Taking the records below, count the lines in which "equivalence" appears and supply only the count.

------ Working data ------

import Literature.InformationTheory.Entanglement.EntanglementBreakingChannels
import Literature.InformationTheory.Entanglement.HorodeckiCriterion
import Literature.LinearAlgebra.Matrix.PositiveMapInducedTraceNorm
import Literature.LinearAlgebra.Matrix.KrausChannelCharacterizations
import Literature.LinearAlgebra.Matrix.ChoiRankKrausRepresentations
import HarnessLib

/-!
# Entanglement-breaking maps: rank-one Kraus operators and composition with positive maps
# (Horodecki–Shor–Ruskai 2003, Theorem 4, conditions (D), (E), (F))

Hodge foundations lane (`lit-hodgefound`, prover p24 gen 70 #7; quantum-information series, sequel of
`EntanglementBreakingChannels.lean` (gen 69 #14: Theorem 4 (A) ⟺ (B) ⟺ (C), (D) ⇒ (A)) and of
`HorodeckiCriterion.lean` (gen 68: Watrous' Theorem 6.9 = [H3] of the source)).  THEOREMS ONLY: no definition, no
named fact, net debt 0.  Conventions of the tree (as in the prequel): a linear `Φ : M_n(ℂ) → M_m(ℂ)`; its ampliation
`(1_p ⊗ Φ)(X) = comp p p m m ℂ (((comp p p n n ℂ).symm X).map Φ)` (`ChoiTheoremCompletelyPositiveMaps.lean`);
«completely positive» = `(1_{ℂ^k} ⊗ Φ)(X) ⪰ 0` for all `k : ℕ` and all `X ⪰ 0` (`choi_theorem_1`); «positivity
preserving» `Υ` = `∀ Y ⪰ 0, Υ(Y) ⪰ 0`; the Choi matrix `J(Φ) = comp n n m m ℂ (of fun j k => Φ (E_jk))`; the Holevo
form (A) `Φ(X) = Σ_a Tr(F_a X) R_a` with `F_a, R_a ⪰ 0`; a rank-one Kraus operator `|w⟩⟨u| = vecMulVec w (star u)`;
the adjoint `Φ^*` of `PositiveMapInducedTraceNorm.lean` is carried as a HYPOTHESIS
`∀ X Y, Tr((Ψ Y)^* X) = Tr(Y^* Φ(X))` (`exists_adjoint`, `adjoint_positive`); separability of a state is
`PPT.IsSeparable`, of an operator the cone form `R = Σ_a P_a ⊗ Q_a`, `P_a, Q_a ⪰ 0` of `HorodeckiCriterion.lean`.

## Source, VERBATIM — M. Horodecki, P. W. Shor, M. B. Ruskai, *Entanglement breaking channels*, Rev. Math. Phys.
**15** (2003) 629–641 [HorodeckiShorRuskai2003] (held `paper:arxiv-quant-ph_0302031`, chunk p0005, § 2)

«**Theorem 4.** The following are equivalent: A) `Φ` has the Holevo form (1) with `F_k` positive semi-definite.
B) `Φ` is entanglement breaking. C) `(I ⊗ Φ)(|β⟩⟨β|)` is separable for `|β⟩ = d^{-1/2} Σ_j |j⟩ ⊗ |j⟩` a maximally
entangled state. D) `Φ` can be written in operator sum form using only Kraus operators of rank one.
E) `Υ ∘ Φ` is completely positive for all positivity preserving maps `Υ`. F) `Φ ∘ Υ` is completely positive for
all positivity preserving maps `Υ`.
A corresponding equivalence holds for CPT and EBT maps with the additional conditions that `{F_k}` is a POVM, the
Kraus operators `A_k` satisfy `Σ_k A_k^† A_k = I`, and `Υ` is trace-preserving. …
[after the proof of (C) ⇒ (A) through normalized vectors `|v_n⟩`, `|w_n⟩`:] Moreover, we have also shown that
(C) ⇒ (D).
To show that (D) ⇒ (A), suppose that `Φ(ρ) = Σ_k A_k ρ A_k^†` with `A_k = |w_k⟩⟨u_k|`. Then the map `Φ` can be
written in the form (1) with `R_k = |u_k⟩⟨u_k|`. Moreover, when `Σ_k A_k^† A_k = I`, then `Σ_k |u_k⟩⟨u_k| = I` so
that `F_k = |u_k⟩⟨u_k|` defines a POVM.
The equivalence of (E) and (B) follows easily from the fact that a density matrix `Γ` is separable if and only if
`(I ⊗ Ω)(Γ) > 0` for all positivity preserving maps `Ω` [H3]. To see that this is equivalent to (F), it suffices to
observe that `Ω` is positivity preserving if and only if its adjoint `Ω̂` is and that `(Φ ∘ Υ)^ = Υ̂ ∘ Φ̂`, where
the adjoint is taken with respect to the Hilbert Schmidt inner product so that `Tr [Ω̂(A)]^† B = Tr A^† Ω(B)`.
It may be interesting to recall that `Υ` is trace-preserving if and only if `Υ̂` is unital so that the adjoint of
a positivity and trace preserving map preserves POVM's. Thus, when `Φ` has the form (1), the map `Φ ∘ Υ` is
achieved by replacing `E_k` by `Υ̂(E_k)`.»

## Dictionary and deviations (recorded)

* (A) ⇒ (D): the source reaches (D) from the pure-state decomposition in its proof of (C) ⇒ (A); the tree's
  `IsSeparable` has mixed factors, so we refine a Holevo form `(F_a, R_a)` by the spectral decompositions
  `F_a = Σ_i u_{a,i}u_{a,i}^*`, `R_a = Σ_j w_{a,j}w_{a,j}^*` (`ChoiRankKrausRepresentations`) and read
  `Tr(F_a X) R_a = Σ_{i,j} |w_{a,j}⟩⟨u_{a,i}| X |u_{a,i}⟩⟨w_{a,j}|` off the prequel's `rankOne_conj_eq`; the Kraus
  family is indexed by `ι × n × m` and satisfies `Σ_t A_t^† A_t = Σ_a Tr(R_a) F_a` (the POVM clause).
* (E), (F) quantify over positivity preserving maps into / out of `M_k(ℂ)`, all `k : ℕ` (every `M_q` is of this
  form up to re-indexing, cf. `horodecki_criterion`).  (A) ⇒ (E)/(F): `Υ ∘ Φ` has the Holevo form
  `(F_a, Υ(R_a))`, `Φ ∘ Υ` the Holevo form `(Υ^*(F_a), R_a)`, and a Holevo-form map is completely positive
  (`(1 ⊗ Φ)(X) = Σ_a G_a ⊗ R_a`, prequel).  (E) ⇒ (A): `Φ` is completely positive (`Υ = ` a re-indexing), so
  `J(Φ) ⪰ 0`, and `(1 ⊗ Υ)(J(Φ)) = (1 ⊗ Υ∘Φ)(J(id)) ⪰ 0` for every positive `Υ`; by [H3] = Watrous' Theorem 6.9
  (`horodecki_criterion`) `J(Φ) = Σ_a P_a ⊗ Q_a`, whence `Φ(X) = Σ_a Tr(P_aᵀ X) Q_a`.  (E) ⇒ (B) for channels:
  the same criterion applied to `(1 ⊗ Φ)(Γ)` directly.  (F) ⇒ (A): exactly as printed — `Φ̂` satisfies (E)
  (`Υ ∘ Φ̂` is the adjoint of the Kraus map `Φ ∘ Υ̂`, hence Kraus), so `Φ̂` has a Holevo form `(F_a, R_a)` and
  `Φ = Φ̂^` the Holevo form `(R_a, F_a)`.
* (B) ⇒ (E) is routed through the prequel's (B) ⇒ (C) ⇒ (A) (its (B) quantifies over inputs on `ℂⁿ ⊗ ℂⁿ`).

## What is formalized (all PROVED)

* § 1 (A) ⇒ (D): `exists_eq_sum_vecMulVec`, `trace_mul_smul_eq_sum_rankOne_conj`, `conjTranspose_rankOne_mul_self`,
  **`exists_rankOne_kraus_of_holevoForm`** (with `Σ_t A_t^†A_t = Σ_a Tr(R_a) F_a`),
  `exists_rankOne_kraus_of_holevoForm_povm` (channels: `Σ_t A_t^†A_t = 1`), **`holevoForm_iff_rankOne_kraus`**
  ((A) ⟺ (D)), `exists_rankOne_kraus_of_isSeparable_choi` ((C) ⇒ (D)), `amp_posSemidef_of_rankOne_kraus`.
* § 2 (A) ⇒ (E), (F): `amp_posSemidef_of_holevoForm`, **`amp_comp_posSemidef_of_holevoForm`** ((A) ⇒ (E)),
  `holevoForm_comp_of_adjoint` («replacing `E_k` by `Υ̂(E_k)`»), `sum_adjoint_eq_one` (POVMs are preserved),
  **`comp_amp_posSemidef_of_holevoForm`** ((A) ⇒ (F)), `trace_comp_of_tracePreserving`.
* § 3 (E) ⇒ (A), (B): `amp_posSemidef_of_cp_comp_positive`, `choi_eq_sum_kronecker_of_cp_comp_positive`,
  `holevoForm_of_choi_eq_sum_kronecker`, **`holevoForm_of_cp_comp_positive`** ((E) ⇒ (A)),
  `trace_amp_of_tracePreserving`, **`isSeparable_amp_of_cp_comp_positive`** ((E) ⇒ (B)),
  `amp_comp_posSemidef_of_entanglementBreaking` ((B) ⇒ (E)), **`holevoForm_iff_cp_comp_positive`**,
  **`entanglementBreaking_iff_cp_comp_positive`**.
* § 4 (F) ⇒ (A): `holevoForm_of_adjoint_holevoForm` (`Φ̂` of a Holevo form), `kraus_comp_adjoint`
  (`Υ ∘ Φ̂ = (Φ ∘ Υ̂)^` is Kraus), **`holevoForm_of_comp_cp_positive`** ((F) ⇒ (A)),
  **`holevoForm_iff_comp_cp_positive`** ((A) ⟺ (F)).
-/

noncomputable section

------

# [Result of the exercise]
2